Child not going to college? What you can do about your 529 plan 

Personal Finance


Because these funds are typically age-weighted, becoming less aggressive as the first day of college approaches, you’ll want to make sure the investment strategy of the plan matches the new person, said Lankford at Kiplinger’s.

For instance, if you switch the account from a 16-year-old child to a, say, 9-year-old child, “you may not need to get as conservative as quickly,” she said.

You can find rollover and beneficiary change forms on your 529 plan website. Typically they need to be downloaded and then mailed or faxed in, said Kantrowitz at SavingForCollege.com.

The new tax code also offers some additional backup options for 529 plans, Lankford said.

For one, parents can now use the accounts for K-12 private school expenses of up to $10,000 a year. “If it looks like they’re not going to be using it for college, and they’re in private school, you can still use it for that,” she said.

Should your child not be attending college because of a disability, the new code also permits people, without any penalty, to rollover up to $15,000 a year from a 529 plan to an ABLE account, a tax-advantaged savings account for disabled individuals.

If you simply need to take out the money for a non-education purpose, you’ll typically have to pay income taxes on your distribution along with a 10 percent tax penalty on the account’s earnings.

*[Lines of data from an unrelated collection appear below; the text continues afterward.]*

import Summits.QuantumFields.YangMills.Theorems.OnsetSkewLawRPOnsetFloorPosTimeSynthProfiles
import HarnessLib

/-!
# Tools for the positive-time Whitney-type synthesis (stub `stub_positiveTimeSynthesisCollar` of LINES
# «FloorInheritance» v5 / «MarkovFloorInheritance» v3, ym-idea-11, cruxes 23138 / 22956)

Mathlib-only tools on `ℝ⁴ = EuclideanSpace ℝ (Fin 4)`:
* §A norm bookkeeping (`‖w‖ ≤ 2 max|w_i|`, `∏_i (1+|c_i|)³ ≤ (1+‖c‖)¹⁴`);
* §B pull-back of uniform derivative bounds along affine maps (`‖D^i (f (L· − a))‖ ≤ D ‖L‖^i`);
* §C the dyadic layers of `…PosTimeSynthProfiles` read on `ℝ⁴` through the time coordinate `timeCLM`, with uniform
  derivative bounds `‖D^i (z ↦ layer j (z 0))‖ ≤ Lb i (2^(j+2))^i`;
* §D the MASS BOOKKEEPING of the Whitney cover: `∑_{m} 1/(1+δ|m+1|)³ ≤ 3/δ` over any finite set of integers (telescoping),
  its four-dimensional product form `≤ (3/δ)⁴`, and the dyadic total `∑_{(j,n)} δ_j⁵ ∏_i 1/(1+δ_j|n_i+1|)³ ≤ 81/32`
  (`δ_j = 1/(64·2^j)`): five orders of flatness at the mirror pay for the `δ_j⁻⁴` pieces per layer.

HONEST FRAMING: calculus infrastructure; no stub / crux / rung / summit is proved here; the Yang–Mills mass gap is NOT proved.
Cell `ym-idea-1`, width seat `ym-line-sfw-p2-w4` g21 (free hands). [folklore]
-/

set_option autoImplicit false

noncomputable section

open scoped BigOperators ContDiff
open Set

namespace Summit.QuantumFields.YangMills.Theorems.RPOnsetFloorPosTimeSynth

/-! ## §A Norm bookkeeping on `ℝ⁴` -/

/-- On `ℝ⁴ = EuclideanSpace ℝ (Fin 4)`: if every coordinate is at most `M` in absolute value then `‖w‖ ≤ 2M`. [folklore] -/
theorem norm_le_two_mul_of_abs_le (w : EuclideanSpace ℝ (Fin 4)) {M : ℝ} (hM : 0 ≤ M)
    (h : ∀ i, |w i| ≤ M) : ‖w‖ ≤ 2 * M := by
  rw [EuclideanSpace.norm_eq]
  have hsum : ∑ i : Fin 4, ‖w i‖ ^ 2 ≤ 4 * M ^ 2 := by
    calc ∑ i : Fin 4, ‖w i‖ ^ 2 ≤ ∑ _i : Fin 4, M ^ 2 := Finset.sum_le_sum fun i _ => by
            rw [Real.norm_eq_abs]; exact pow_le_pow_left₀ (abs_nonneg _) (h i) 2
      _ = 4 * M ^ 2 := by simp
  calc Real.sqrt (∑ i : Fin 4, ‖w i‖ ^ 2) ≤ Real.sqrt (4 * M ^ 2) := Real.sqrt_le_sqrt hsum
    _ = 2 * M := by
      rw [show (4 : ℝ) * M ^ 2 = (2 * M) ^ 2 by ring, Real.sqrt_sq (by positivity)]

/-- On `ℝ⁴`: `∏_i (1 + |c_i|)³ ≤ (1 + ‖c‖)¹⁴` (each `|c_i| ≤ ‖c‖`, and `(1 + ‖c‖)¹² ≤ (1 + ‖c‖)¹⁴`). [folklore] -/
theorem prod_one_add_abs_pow_le (c : EuclideanSpace ℝ (Fin 4)) : ∏ i, (1 + |c i|) ^ 3 ≤ (1 + ‖c‖) ^ 14 := by
  have h1 : ∀ i, (1 + |c i|) ^ 3 ≤ (1 + ‖c‖) ^ 3 := fun i =>
    pow_le_pow_left₀ (by positivity) (by
      have := PiLp.norm_apply_le c i; rw [Real.norm_eq_abs] at this; linarith) 3
  calc ∏ i, (1 + |c i|) ^ 3 ≤ ∏ _i : Fin 4, (1 + ‖c‖) ^ 3 :=
        Finset.prod_le_prod (fun i _ => by positivity) fun i _ => h1 i
    _ = (1 + ‖c‖) ^ 12 := by rw [Finset.prod_const, Finset.card_univ, Fintype.card_fin, ← pow_mul]
    _ ≤ (1 + ‖c‖) ^ 14 := pow_le_pow_right₀ (by linarith [norm_nonneg c]) (by norm_num)

/-! ## §B Pull-back of uniform derivative bounds along affine maps -/

/-- If `‖D^i f‖ ≤ D` everywhere then `‖D^i (f (L · - a))‖ ≤ D ‖L‖^i` for a continuous linear `L`. [folklore] -/
theorem norm_iteratedFDeriv_comp_affine_le {E G : Type*} [NormedAddCommGroup E] [NormedSpace ℝ E]
    [NormedAddCommGroup G] [NormedSpace ℝ G] {f : G → ℝ} (hf : ContDiff ℝ ∞ f) (L : E →L[ℝ] G) (a : G)
    {i : ℕ} {D : ℝ} (hD : ∀ y, ‖iteratedFDeriv ℝ i f y‖ ≤ D) (z : E) :
    ‖iteratedFDeriv ℝ i (fun z => f (L z - a)) z‖ ≤ D * ‖L‖ ^ i := by
  have hfa : ContDiff ℝ ∞ (fun y => f (y - a)) := hf.comp (contDiff_id.sub contDiff_const)
  have hcomp : (fun z => f (L z - a)) = (fun y => f (y - a)) ∘ L := rfl
  rw [hcomp, L.iteratedFDeriv_comp_right hfa z (mod_cast le_top)]
  calc ‖(iteratedFDeriv ℝ i (fun y => f (y - a)) (L z)).compContinuousLinearMap fun _ => L‖
      ≤ ‖iteratedFDeriv ℝ i (fun y => f (y - a)) (L z)‖ * ∏ _i : Fin i, ‖L‖ :=
        ContinuousMultilinearMap.norm_compContinuousLinearMap_le _ _
    _ = ‖iteratedFDeriv ℝ i f (L z - a)‖ * ‖L‖ ^ i := by
        rw [iteratedFDeriv_comp_sub, Finset.prod_const, Finset.card_univ, Fintype.card_fin]
    _ ≤ D * ‖L‖ ^ i := mul_le_mul_of_nonneg_right (hD _) (by positivity)

/-! ## §C The layers read on `ℝ⁴` -/

/-- The time-coordinate functional `z ↦ z 0` on `ℝ⁴` as a continuous linear map. [folklore] -/
def timeCLM : EuclideanSpace ℝ (Fin 4) →L[ℝ] ℝ := PiLp.proj 2 (fun _ : Fin 4 => ℝ) 0

/-- `timeCLM z = z 0`. [folklore] -/
@[simp] theorem timeCLM_apply (z : EuclideanSpace ℝ (Fin 4)) : timeCLM z = z 0 := rfl

/-- `‖timeCLM‖ ≤ 1`. [folklore] -/
theorem norm_timeCLM_le : ‖timeCLM‖ ≤ 1 :=
  ContinuousLinearMap.opNorm_le_bound _ zero_le_one fun z => by
    rw [timeCLM_apply, one_mul]; exact PiLp.norm_apply_le z 0

/-- Uniform derivative bounds for the layers read on `ℝ⁴`: `‖D^i (z ↦ layer j (z 0))‖ ≤ Lb i · (2^(j+2))^i` with
constants `Lb i ≥ 0` independent of `j` (from the bounds on `smoothTransition` and `‖2^(j+2) • timeCLM‖ ≤ 2^(j+2)`).
[folklore] -/
theorem exists_bound_iteratedFDeriv_layer : ∃ Lb : ℕ → ℝ, (∀ i, 0 ≤ Lb i) ∧
    ∀ (j i : ℕ) (z : EuclideanSpace ℝ (Fin 4)),
      ‖iteratedFDeriv ℝ i (fun z : EuclideanSpace ℝ (Fin 4) => layer j (z 0)) z‖ ≤ Lb i * (2 ^ (j + 2)) ^ i := by
  choose D hD0 hD using exists_bound_iteratedFDeriv_smoothTransition
  have hcum : ∀ (j i : ℕ) (z : EuclideanSpace ℝ (Fin 4)),
      ‖iteratedFDeriv ℝ i (fun z : EuclideanSpace ℝ (Fin 4) => layerCum j (z 0)) z‖ ≤ D i * (2 ^ (j + 2)) ^ i := by
    intro j i z
    have hfun : (fun z : EuclideanSpace ℝ (Fin 4) => layerCum j (z 0)) =
        fun z => Real.smoothTransition ((((2 : ℝ) ^ (j + 2)) • timeCLM) z - 2) := by
      funext z; simp [layerCum]
    rw [hfun]
    refine (norm_iteratedFDeriv_comp_affine_le Real.smoothTransition.contDiff _ _ (hD i) z).trans ?_
    refine mul_le_mul_of_nonneg_left ?_ (hD0 i)
    apply pow_le_pow_left₀ (norm_nonneg _)
    rw [norm_smul, Real.norm_of_nonneg (by positivity)]
    calc (2 : ℝ) ^ (j + 2) * ‖timeCLM‖ ≤ 2 ^ (j + 2) * 1 :=
          mul_le_mul_of_nonneg_left norm_timeCLM_le (by positivity)
      _ = 2 ^ (j + 2) := mul_one _
  refine ⟨fun i => 2 * D i, fun i => by have := hD0 i; positivity, fun j i z => ?_⟩
  cases j with
  | zero =>
    have h := hcum 0 i z
    have : (fun z : EuclideanSpace ℝ (Fin 4) => layer 0 (z 0)) = fun z => layerCum 0 (z 0) := rfl
    rw [this]
    calc _ ≤ D i * (2 ^ (0 + 2)) ^ i := h
      _ ≤ 2 * D i * (2 ^ (0 + 2)) ^ i := by
          have := hD0 i; nlinarith [pow_nonneg (show (0:ℝ) ≤ 2 ^ (0 + 2) by positivity) i]
  | succ j =>
    have hf1 : ContDiff ℝ i (fun z : EuclideanSpace ℝ (Fin 4) => layerCum (j + 1) (z 0)) :=
      ((layerCum_contDiff (j + 1)).of_le (mod_cast le_top)).comp (contDiff_piLp_apply (p := 2))
    have hf0 : ContDiff ℝ i (fun z : EuclideanSpace ℝ (Fin 4) => layerCum j (z 0)) :=
      ((layerCum_contDiff j).of_le (mod_cast le_top)).comp (contDiff_piLp_apply (p := 2))
    have : (fun z : EuclideanSpace ℝ (Fin 4) => layer (j + 1) (z 0)) =
        fun z => layerCum (j + 1) (z 0) - layerCum j (z 0) := rfl
    rw [this, fun_iteratedFDeriv_sub_apply hf1.contDiffAt hf0.contDiffAt]
    have hp : ((2 : ℝ) ^ (j + 2)) ^ i ≤ (2 ^ (j + 1 + 2)) ^ i :=
      pow_le_pow_left₀ (by positivity) (pow_le_pow_right₀ (by norm_num) (by omega)) i
    calc ‖iteratedFDeriv ℝ i (fun z : EuclideanSpace ℝ (Fin 4) => layerCum (j + 1) (z 0)) z -
            iteratedFDeriv ℝ i (fun z : EuclideanSpace ℝ (Fin 4) => layerCum j (z 0)) z‖
        ≤ ‖iteratedFDeriv ℝ i (fun z : EuclideanSpace ℝ (Fin 4) => layerCum (j + 1) (z 0)) z‖ +
            ‖iteratedFDeriv ℝ i (fun z : EuclideanSpace ℝ (Fin 4) => layerCum j (z 0)) z‖ := norm_sub_le _ _
      _ ≤ D i * (2 ^ (j + 1 + 2)) ^ i + D i * (2 ^ (j + 2)) ^ i := add_le_add (hcum _ i z) (hcum _ i z)
      _ ≤ D i * (2 ^ (j + 1 + 2)) ^ i + D i * (2 ^ (j + 1 + 2)) ^ i := by
          have := mul_le_mul_of_nonneg_left hp (hD0 i); linarith
      _ = 2 * D i * (2 ^ (j + 1 + 2)) ^ i := by ring

/-! ## §D Lattice sums: the mass bookkeeping of the Whitney cover -/

/-- Telescoping comparison: `1/(1+δ(k+1))³ ≤ δ⁻¹ (1/(1+δk)² − 1/(1+δ(k+1))²)` for `δ > 0`, `k ≥ 0`. [folklore] -/
theorem inv_cube_le_telescope {δ k : ℝ} (hδ : 0 < δ) (hk : 0 ≤ k) :
    ((1 + δ * (k + 1)) ^ 3)⁻¹ ≤ δ⁻¹ * (((1 + δ * k) ^ 2)⁻¹ - ((1 + δ * (k + 1)) ^ 2)⁻¹) := by
  set a : ℝ := 1 + δ * k with ha
  have hb : 1 + δ * (k + 1) = a + δ := by rw [ha]; ring
  rw [hb]
  have ha1 : 1 ≤ a := by rw [ha]; nlinarith
  have hab : 0 < a + δ := by linarith
  rw [← sub_nonneg]
  have e : δ⁻¹ * ((a ^ 2)⁻¹ - ((a + δ) ^ 2)⁻¹) - ((a + δ) ^ 3)⁻¹ =
      (a * (a + δ) + (a + δ) ^ 2 - a ^ 2 - a ^ 2 * 0) / (a ^ 2 * (a + δ) ^ 3) := by
    field_simp; ring
  rw [e]
  apply div_nonneg _ (by positivity)
  nlinarith

/-- Symmetric lattice sum: `∑_{|k| ≤ R} 1/(1+δ|k|)³ ≤ 1 + 2/δ` for `0 < δ`. [folklore] -/
theorem sum_Icc_inv_cube_le {δ : ℝ} (hδ : 0 < δ) (R : ℕ) :
    ∑ k ∈ Finset.Icc (-(R : ℤ)) R, ((1 + δ * |(k : ℝ)|) ^ 3)⁻¹ ≤ 1 + 2 / δ := by
  -- stronger telescoped statement
  suffices h : ∑ k ∈ Finset.Icc (-(R : ℤ)) R, ((1 + δ * |(k : ℝ)|) ^ 3)⁻¹ ≤
      1 + 2 * (δ⁻¹ * (1 - ((1 + δ * R) ^ 2)⁻¹)) by
    refine h.trans ?_
    rw [div_eq_mul_inv]
    have : 0 ≤ ((1 + δ * (R : ℝ)) ^ 2)⁻¹ := by positivity
    nlinarith [inv_pos.2 hδ]
  induction R with
  | zero => simp
  | succ R ih =>
    have hdecomp : Finset.Icc (-((R + 1 : ℕ) : ℤ)) ((R + 1 : ℕ) : ℤ) =
        insert (-((R : ℤ) + 1)) (insert ((R : ℤ) + 1) (Finset.Icc (-(R : ℤ)) R)) := by
      ext k; simp only [Finset.mem_Icc, Finset.mem_insert, Nat.cast_succ]; omega
    have h1 : ((R : ℤ) + 1) ∉ Finset.Icc (-(R : ℤ)) R := by simp
    have h2 : (-((R : ℤ) + 1)) ∉ insert ((R : ℤ) + 1) (Finset.Icc (-(R : ℤ)) R) := by
      simp only [Finset.mem_insert, Finset.mem_Icc]; omega
    rw [hdecomp, Finset.sum_insert h2, Finset.sum_insert h1]
    have hcast1 : |(((R : ℤ) + 1 : ℤ) : ℝ)| = (R : ℝ) + 1 := by
      push_cast; exact abs_of_nonneg (by positivity)
    have hcast2 : |((-((R : ℤ) + 1) : ℤ) : ℝ)| = (R : ℝ) + 1 := by
      push_cast; rw [abs_neg]; exact abs_of_nonneg (by positivity)
    rw [hcast1, hcast2]
    have ht := inv_cube_le_telescope hδ (Nat.cast_nonneg R)
    push_cast
    nlinarith [ht, ih]

/-- Any finite lattice sum: `∑_{m ∈ t} 1/(1+δ|m+1|)³ ≤ 3/δ` for `0 < δ ≤ 1` and every finite `t ⊆ ℤ`. [folklore] -/
theorem sum_inv_cube_le {δ : ℝ} (hδ : 0 < δ) (hδ1 : δ ≤ 1) (t : Finset ℤ) :
    ∑ m ∈ t, ((1 + δ * |(m : ℝ) + 1|) ^ 3)⁻¹ ≤ 3 / δ := by
  -- shift `k = m + 1`
  have hshift : ∑ m ∈ t, ((1 + δ * |(m : ℝ) + 1|) ^ 3)⁻¹ =
      ∑ k ∈ t.map (addRightEmbedding (1 : ℤ)), ((1 + δ * |(k : ℝ)|) ^ 3)⁻¹ := by
    rw [Finset.sum_map]; simp
  rw [hshift]
  set t' := t.map (addRightEmbedding (1 : ℤ)) with ht'
  -- enclose in a symmetric interval
  set R : ℕ := t'.sup fun k => k.natAbs with hR
  have hsub : t' ⊆ Finset.Icc (-(R : ℤ)) R := by
    intro k hk
    have hk' : k.natAbs ≤ R := Finset.le_sup (f := fun k : ℤ => k.natAbs) hk
    simp only [Finset.mem_Icc]; omega
  calc ∑ k ∈ t', ((1 + δ * |(k : ℝ)|) ^ 3)⁻¹ ≤ ∑ k ∈ Finset.Icc (-(R : ℤ)) R, ((1 + δ * |(k : ℝ)|) ^ 3)⁻¹ :=
        Finset.sum_le_sum_of_subset_of_nonneg hsub fun k _ _ => by positivity
    _ ≤ 1 + 2 / δ := sum_Icc_inv_cube_le hδ R
    _ ≤ 3 / δ := by
        have : (1 : ℝ) ≤ 1 / δ := by rw [le_div_iff₀ hδ]; linarith
        have e : (3 : ℝ) / δ = 1 / δ + 2 / δ := by ring
        rw [e]; linarith

/-- The four-dimensional lattice sum factorises: `∑_{n ∈ s} ∏_i 1/(1+δ|n_i+1|)³ ≤ (3/δ)⁴` for every finite `s ⊆ ℤ⁴`.
[folklore] -/
theorem sum_prod_inv_cube_le {δ : ℝ} (hδ : 0 < δ) (hδ1 : δ ≤ 1) (s : Finset (Fin 4 → ℤ)) :
    ∑ n ∈ s, ∏ i, ((1 + δ * |((n i : ℤ) : ℝ) + 1|) ^ 3)⁻¹ ≤ (3 / δ) ^ 4 := by
  set T : Fin 4 → Finset ℤ := fun i => s.image fun n => n i with hT
  have hsub : s ⊆ Fintype.piFinset T := by
    intro n hn
    rw [Fintype.mem_piFinset]
    exact fun i => Finset.mem_image_of_mem _ hn
  calc ∑ n ∈ s, ∏ i, ((1 + δ * |((n i : ℤ) : ℝ) + 1|) ^ 3)⁻¹
      ≤ ∑ n ∈ Fintype.piFinset T, ∏ i, ((1 + δ * |((n i : ℤ) : ℝ) + 1|) ^ 3)⁻¹ :=
        Finset.sum_le_sum_of_subset_of_nonneg hsub fun n _ _ => Finset.prod_nonneg fun i _ => by positivity
    _ = ∏ i : Fin 4, ∑ m ∈ T i, ((1 + δ * |((m : ℤ) : ℝ) + 1|) ^ 3)⁻¹ :=
        (Finset.prod_univ_sum T (fun _ (m : ℤ) => ((1 + δ * |((m : ℤ) : ℝ) + 1|) ^ 3)⁻¹)).symm
    _ ≤ ∏ _i : Fin 4, (3 / δ) :=
        Finset.prod_le_prod (fun i _ => Finset.sum_nonneg fun m _ => by positivity)
          fun i _ => sum_inv_cube_le hδ hδ1 (T i)
    _ = (3 / δ) ^ 4 := by rw [Finset.prod_const, Finset.card_univ, Fintype.card_fin]

/-- **Mass bookkeeping of the Whitney cover.**  With `δ_j = 1/(64·2^j)`, the weights
`δ_j⁵ ∏_i 1/(1+δ_j|n_i+1|)³` have all finite partial sums over `(j,n) ∈ ℕ × ℤ⁴` bounded by `81/32`
(`∑_n ≤ (3/δ_j)⁴ = 81 δ_j⁻⁴`, `∑_j δ_j = (1/64)·∑ 2^(−j) ≤ 1/32`). [folklore] -/
theorem sum_dyadic_weight_le (u : Finset (ℕ × (Fin 4 → ℤ))) :
    ∑ p ∈ u, ((64 : ℝ) * 2 ^ p.1)⁻¹ ^ 5 * ∏ i, ((1 + ((64 : ℝ) * 2 ^ p.1)⁻¹ * |((p.2 i : ℤ) : ℝ) + 1|) ^ 3)⁻¹ ≤
      81 / 32 := by
  have hδ : ∀ j : ℕ, 0 < ((64 : ℝ) * 2 ^ j)⁻¹ := fun j => by positivity
  have hδ1 : ∀ j : ℕ, ((64 : ℝ) * 2 ^ j)⁻¹ ≤ 1 := fun j => by
    apply inv_le_one_of_one_le₀
    have : (1 : ℝ) ≤ 2 ^ j := one_le_pow₀ (by norm_num)
    linarith
  set J := u.image Prod.fst with hJ
  set S := u.image Prod.snd with hS
  have hsub : u ⊆ J ×ˢ S := fun p hp =>
    Finset.mem_product.2 ⟨Finset.mem_image_of_mem _ hp, Finset.mem_image_of_mem _ hp⟩
  have hnonneg : ∀ p : ℕ × (Fin 4 → ℤ), 0 ≤ ((64 : ℝ) * 2 ^ p.1)⁻¹ ^ 5 *
      ∏ i, ((1 + ((64 : ℝ) * 2 ^ p.1)⁻¹ * |((p.2 i : ℤ) : ℝ) + 1|) ^ 3)⁻¹ := fun p =>
    mul_nonneg (pow_nonneg (hδ p.1).le 5) (Finset.prod_nonneg fun i _ => by positivity)
  calc ∑ p ∈ u, ((64 : ℝ) * 2 ^ p.1)⁻¹ ^ 5 * ∏ i, ((1 + ((64 : ℝ) * 2 ^ p.1)⁻¹ * |((p.2 i : ℤ) : ℝ) + 1|) ^ 3)⁻¹
      ≤ ∑ p ∈ J ×ˢ S, ((64 : ℝ) * 2 ^ p.1)⁻¹ ^ 5 *
          ∏ i, ((1 + ((64 : ℝ) * 2 ^ p.1)⁻¹ * |((p.2 i : ℤ) : ℝ) + 1|) ^ 3)⁻¹ :=
        Finset.sum_le_sum_of_subset_of_nonneg hsub fun p _ _ => hnonneg p
    _ = ∑ j ∈ J, ((64 : ℝ) * 2 ^ j)⁻¹ ^ 5 *
          ∑ n ∈ S, ∏ i, ((1 + ((64 : ℝ) * 2 ^ j)⁻¹ * |((n i : ℤ) : ℝ) + 1|) ^ 3)⁻¹ := by
        rw [Finset.sum_product]; simp only [Finset.mul_sum]
    _ ≤ ∑ j ∈ J, ((64 : ℝ) * 2 ^ j)⁻¹ ^ 5 * (3 / ((64 : ℝ) * 2 ^ j)⁻¹) ^ 4 :=
        Finset.sum_le_sum fun j _ => mul_le_mul_of_nonneg_left (sum_prod_inv_cube_le (hδ j) (hδ1 j) S)
          (pow_nonneg (hδ j).le 5)
    _ = ∑ j ∈ J, (81 / 64) * (1 / 2) ^ j := Finset.sum_congr rfl fun j _ => by
        have h2 : (2 : ℝ) ^ j ≠ 0 := pow_ne_zero _ two_ne_zero
        have hx : (0 : ℝ) < 2 ^ j := by positivity
        have e1 : ((64 : ℝ) * 2 ^ j)⁻¹ ^ 5 * (3 / ((64 : ℝ) * 2 ^ j)⁻¹) ^ 4 = 81 / (64 * 2 ^ j) := by
          rw [div_inv_eq_mul, mul_pow, show (5 : ℕ) = 1 + 4 by norm_num, pow_add, pow_one]
          have hne : ((64 : ℝ) * 2 ^ j) ≠ 0 := by positivity
          have : ((64 : ℝ) * 2 ^ j)⁻¹ ^ 4 * ((64 : ℝ) * 2 ^ j) ^ 4 = 1 := by
            rw [← mul_pow, inv_mul_cancel₀ hne, one_pow]
          calc ((64 : ℝ) * 2 ^ j)⁻¹ * ((64 : ℝ) * 2 ^ j)⁻¹ ^ 4 * ((3 : ℝ) ^ 4 * ((64 : ℝ) * 2 ^ j) ^ 4)
              = ((64 : ℝ) * 2 ^ j)⁻¹ * 3 ^ 4 * (((64 : ℝ) * 2 ^ j)⁻¹ ^ 4 * ((64 : ℝ) * 2 ^ j) ^ 4) := by ring
            _ = 81 / (64 * 2 ^ j) := by rw [this, mul_one, mul_comm, ← div_eq_mul_inv]; norm_num
        rw [e1, one_div_pow, div_mul_div_comm, mul_one]
    _ = (81 / 64) * ∑ j ∈ J, (1 / 2 : ℝ) ^ j := by rw [Finset.mul_sum]
    _ ≤ (81 / 64) * 2 := by
        refine mul_le_mul_of_nonneg_left ?_ (by norm_num)
        have hJsub : J ⊆ Finset.range (J.sup id + 1) := fun j hj =>
          Finset.mem_range.2 (Nat.lt_succ_of_le (Finset.le_sup (f := id) hj))
        exact (Finset.sum_le_sum_of_subset_of_nonneg hJsub fun j _ _ => by positivity).trans
          (sum_geometric_two_le _)
    _ = 81 / 32 := by norm_num

end Summit.QuantumFields.YangMills.Theorems.RPOnsetFloorPosTimeSynth

end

In some specific cases, you can take a non-qualifying distribution from your 529 plan without paying the 10 percent tax penalty. You still, of course, have to pay the income tax on your withdrawal, although that can often be calculated based on the beneficiary’s rate, which is often lower than the savers’. (SavingForCollege.com has a list of those exempted reasons, such as the death of the beneficiary).

But even if your reason for taking out the money results in you being dinged with a penalty, it’s not all that severe, Kantrowitz said.

“If you’re going to pay a 10 percent penalty on the earnings, it’s going to be anywhere from 1 percent to 3 percent of the total amount,” Kantrowitz said. “That’s negligible.”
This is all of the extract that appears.